/-! ### The PID step: `P ∈ 𝔪_S^ν` in `S = κ[s]_𝔭` forces `P = c (s - λ)^ν` -/

/-- If `P ≠ c (s-λ)^ν` for all `c, λ`, `natDegree P ≤ ν`, `1 ≤ ν`, and `𝔭` is a prime of `κ[s]`, then the image of `P` in
`κ[s]_𝔭` does not lie in the `ν`-th power of the maximal ideal. [folklore] -/
theorem algebraMap_notMem_pow_atPrime {ν : ℕ} (hν : 1 ≤ ν) {P : κ[X]} (hdeg : P.natDegree ≤ ν)
    (hP : ¬ ∃ c l : κ, P = C c * (X - C l) ^ ν) (𝔭 : Ideal κ[X]) [𝔭.IsPrime] :
    algebraMap κ[X] (Localization.AtPrime 𝔭) P ∉ maximalIdeal (Localization.AtPrime 𝔭) ^ ν := by
  classical
  set S := Localization.AtPrime 𝔭
  have hP0 : P ≠ 0 := by
    rintro rfl
    exact hP ⟨0, 0, by simp⟩
  have hinj : Function.Injective (algebraMap κ[X] S) :=
    IsLocalization.injective S 𝔭.primeCompl_le_nonZeroDivisors
  intro hmem
  by_cases h𝔭 : 𝔭 = ⊥
  · -- `S` is the fraction field: `𝔪_S = 0`
    have hmax : maximalIdeal S = ⊥ := by
      rw [← Localization.AtPrime.map_eq_maximalIdeal, Ideal.map_eq_bot_iff_le_ker]
      intro x hx
      have hx0 : x = 0 := by simpa [h𝔭] using hx
      simp [hx0]
    rw [hmax, ← Ideal.zero_eq_bot, zero_pow (by omega), Ideal.zero_eq_bot, Ideal.mem_bot,
      map_eq_zero_iff _ hinj] at hmem
    exact hP0 hmem
  · -- `𝔭 = (π)` with `π` prime; `P = π^m Q`, `π ∤ Q`
    set π := Submodule.IsPrincipal.generator 𝔭 with hπdef
    have hπ : Prime π := Submodule.IsPrincipal.prime_generator_of_isPrime 𝔭 h𝔭
    have h𝔭π : 𝔭 = Ideal.span {π} := (Ideal.span_singleton_generator 𝔭).symm
    obtain ⟨Q, hPQ, hQ⟩ := (FiniteMultiplicity.of_prime_left hπ hP0).exists_eq_pow_mul_and_not_dvd
    set m := multiplicity π P with hm
    have hQ𝔭 : Q ∉ 𝔭 := by rwa [h𝔭π, Ideal.mem_span_singleton]
    have hQunit : IsUnit (algebraMap κ[X] S Q) := IsLocalization.map_units (M := 𝔭.primeCompl) S ⟨Q, hQ𝔭⟩
    have hmaxS : maximalIdeal S = Ideal.span {algebraMap κ[X] S π} := by
      rw [← Localization.AtPrime.map_eq_maximalIdeal]
      have h1 := congrArg (Ideal.map (algebraMap κ[X] S)) h𝔭π
      rw [h1, Ideal.map_span, Set.image_singleton]
    -- `π^ν ∣ π^m` in `S`
    have hπS0 : algebraMap κ[X] S π ≠ 0 := fun h => hπ.ne_zero (hinj (by rw [h, map_zero]))
    have hπSnu : ¬ IsUnit (algebraMap κ[X] S π) := fun h =>
      (IsLocalRing.maximalIdeal.isMaximal S).ne_top
        (Ideal.eq_top_of_isUnit_mem _ (hmaxS ▸ Ideal.mem_span_singleton_self _) h)
    have hνm : ν ≤ m := by
      rw [hmaxS, Ideal.span_singleton_pow, Ideal.mem_span_singleton, hPQ, map_mul, map_pow,
        hQunit.dvd_mul_right, pow_dvd_pow_iff hπS0 hπSnu] at hmem
      exact hmem
    -- degrees: `m · deg π + deg Q = deg P ≤ ν ≤ m`
    have hQ0 : Q ≠ 0 := by
      rintro rfl
      exact hP0 (by rw [hPQ, mul_zero])
    have hdegπ : 1 ≤ π.natDegree :=
      Polynomial.natDegree_pos_iff_degree_pos.mpr (Polynomial.degree_pos_of_irreducible hπ.irreducible)
    have hdegsum : P.natDegree = m * π.natDegree + Q.natDegree := by
      rw [hPQ, Polynomial.natDegree_mul (pow_ne_zero _ hπ.ne_zero) hQ0, Polynomial.natDegree_pow]
    have hm1 : 1 ≤ m := hν.trans hνm
    have hdegπ' : π.natDegree ≤ 1 := by
      by_contra h
      have : m * 2 ≤ m * π.natDegree := Nat.mul_le_mul_left m (by omega)
      omega
    have hdegπ1 : π.natDegree = 1 := le_antisymm hdegπ' hdegπ
    have hdegQ : Q.natDegree = 0 := by
      rw [hdegπ1] at hdegsum
      omega
    have hmν : m = ν := by
      rw [hdegπ1] at hdegsum
      omega
    -- `π = a (s - λ)`, `Q = q`
    obtain ⟨q, hq⟩ : ∃ q, Q = C q := ⟨Q.coeff 0, Polynomial.eq_C_of_natDegree_eq_zero hdegQ⟩
    set a := π.coeff 1 with ha
    set a₀ := π.coeff 0 with ha₀
    have ha0 : a ≠ 0 := by
      have h := π.leadingCoeff_ne_zero.mpr hπ.ne_zero
      rwa [Polynomial.leadingCoeff, hdegπ1] at h
    have hπlin : π = C a * (X - C (-(a₀ * a⁻¹))) := by
      conv_lhs => rw [Polynomial.eq_X_add_C_of_natDegree_le_one hdegπ']
      rw [map_neg, sub_neg_eq_add, mul_add, ← map_mul, mul_comm a (a₀ * a⁻¹), inv_mul_cancel_right₀ ha0]
    apply hP
    refine ⟨a ^ ν * q, -(a₀ * a⁻¹), ?_⟩
    rw [hPQ, hq, hmν, hπlin, mul_pow, ← map_pow, map_mul]
    ring

/-! ### The vertex chart: `X_i ∈ 𝔫`, `X_j ∉ 𝔫` -/

/-- On the chart `X_i ∈ 𝔫 ∌ X_j` (so `𝔫` is off the vertex), the face form `Φ ≡ P_ν X_j^ν (mod X_i)` with `P_ν ≠ 0`
lies outside `𝔫` (`b ≥ 1`). [folklore] -/
theorem face_notMem_of_mem {i j : Fin 2} {b ν : ℕ} (hb : 1 ≤ b) {P : κ[X]} (hPν : P.coeff ν ≠ 0)
    {Φ : MvPolynomial (Fin 2) κ}
    (hΦ : Φ = ∑ k ∈ Finset.range (ν + 1),
      MvPolynomial.C (P.coeff k) * MvPolynomial.X i ^ (b * (ν - k)) * MvPolynomial.X j ^ k)
    (𝔫 : Ideal (MvPolynomial (Fin 2) κ)) [𝔫.IsPrime] (hi : MvPolynomial.X i ∈ 𝔫) (hj : MvPolynomial.X j ∉ 𝔫) :
    Φ ∉ 𝔫 := by
  classical
  intro hΦ𝔫
  -- `Φ = P_ν X_j^ν + X_i · H`
  set H : MvPolynomial (Fin 2) κ := ∑ k ∈ Finset.range ν,
    MvPolynomial.C (P.coeff k) * MvPolynomial.X i ^ (b * (ν - k) - 1) * MvPolynomial.X j ^ k with hH
  have hsplit : Φ = MvPolynomial.C (P.coeff ν) * MvPolynomial.X j ^ ν + MvPolynomial.X i * H := by
    rw [hΦ, Finset.sum_range_succ, Nat.sub_self, mul_zero, pow_zero, mul_one, add_comm, hH, Finset.mul_sum]
    congr 1
    refine Finset.sum_congr rfl fun k hk => ?_
    have hk' : k < ν := Finset.mem_range.mp hk
    have h1 : 1 ≤ b * (ν - k) := Nat.one_le_iff_ne_zero.mpr (Nat.mul_ne_zero (by omega) (by omega))
    conv_lhs => rw [← Nat.sub_add_cancel h1, pow_succ]
    ring
  have hX : MvPolynomial.C (P.coeff ν) * MvPolynomial.X j ^ ν ∈ 𝔫 := by
    have h := Ideal.sub_mem _ hΦ𝔫 (Ideal.mul_mem_right H _ hi)
    rwa [hsplit, add_sub_cancel_right] at h
  rcases (‹𝔫.IsPrime›).mem_or_mem hX with hC | hXj
  · exact (‹𝔫.IsPrime›).ne_top (Ideal.eq_top_of_isUnit_mem _ hC ((isUnit_iff_ne_zero.mpr hPν).map MvPolynomial.C))
  · exact hj ((‹𝔫.IsPrime›).mem_of_pow_mem ν hXj)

YOUR OBJECTIVE: Set down exactly the lines of the listing above, from the line holding "have hk' : k" through its last line, with nothing added.

TASK SOLUTION:
    have hk' : k < ν := Finset.mem_range.mp hk
    have h1 : 1 ≤ b * (ν - k) := Nat.one_le_iff_ne_zero.mpr (Nat.mul_ne_zero (by omega) (by omega))
    conv_lhs => rw [← Nat.sub_add_cancel h1, pow_succ]
    ring
  have hX : MvPolynomial.C (P.coeff ν) * MvPolynomial.X j ^ ν ∈ 𝔫 := by
    have h := Ideal.sub_mem _ hΦ𝔫 (Ideal.mul_mem_right H _ hi)
    rwa [hsplit, add_sub_cancel_right] at h
  rcases (‹𝔫.IsPrime›).mem_or_mem hX with hC | hXj
  · exact (‹𝔫.IsPrime›).ne_top (Ideal.eq_top_of_isUnit_mem _ hC ((isUnit_iff_ne_zero.mpr hPν).map MvPolynomial.C))
  · exact hj ((‹𝔫.IsPrime›).mem_of_pow_mem ν hXj)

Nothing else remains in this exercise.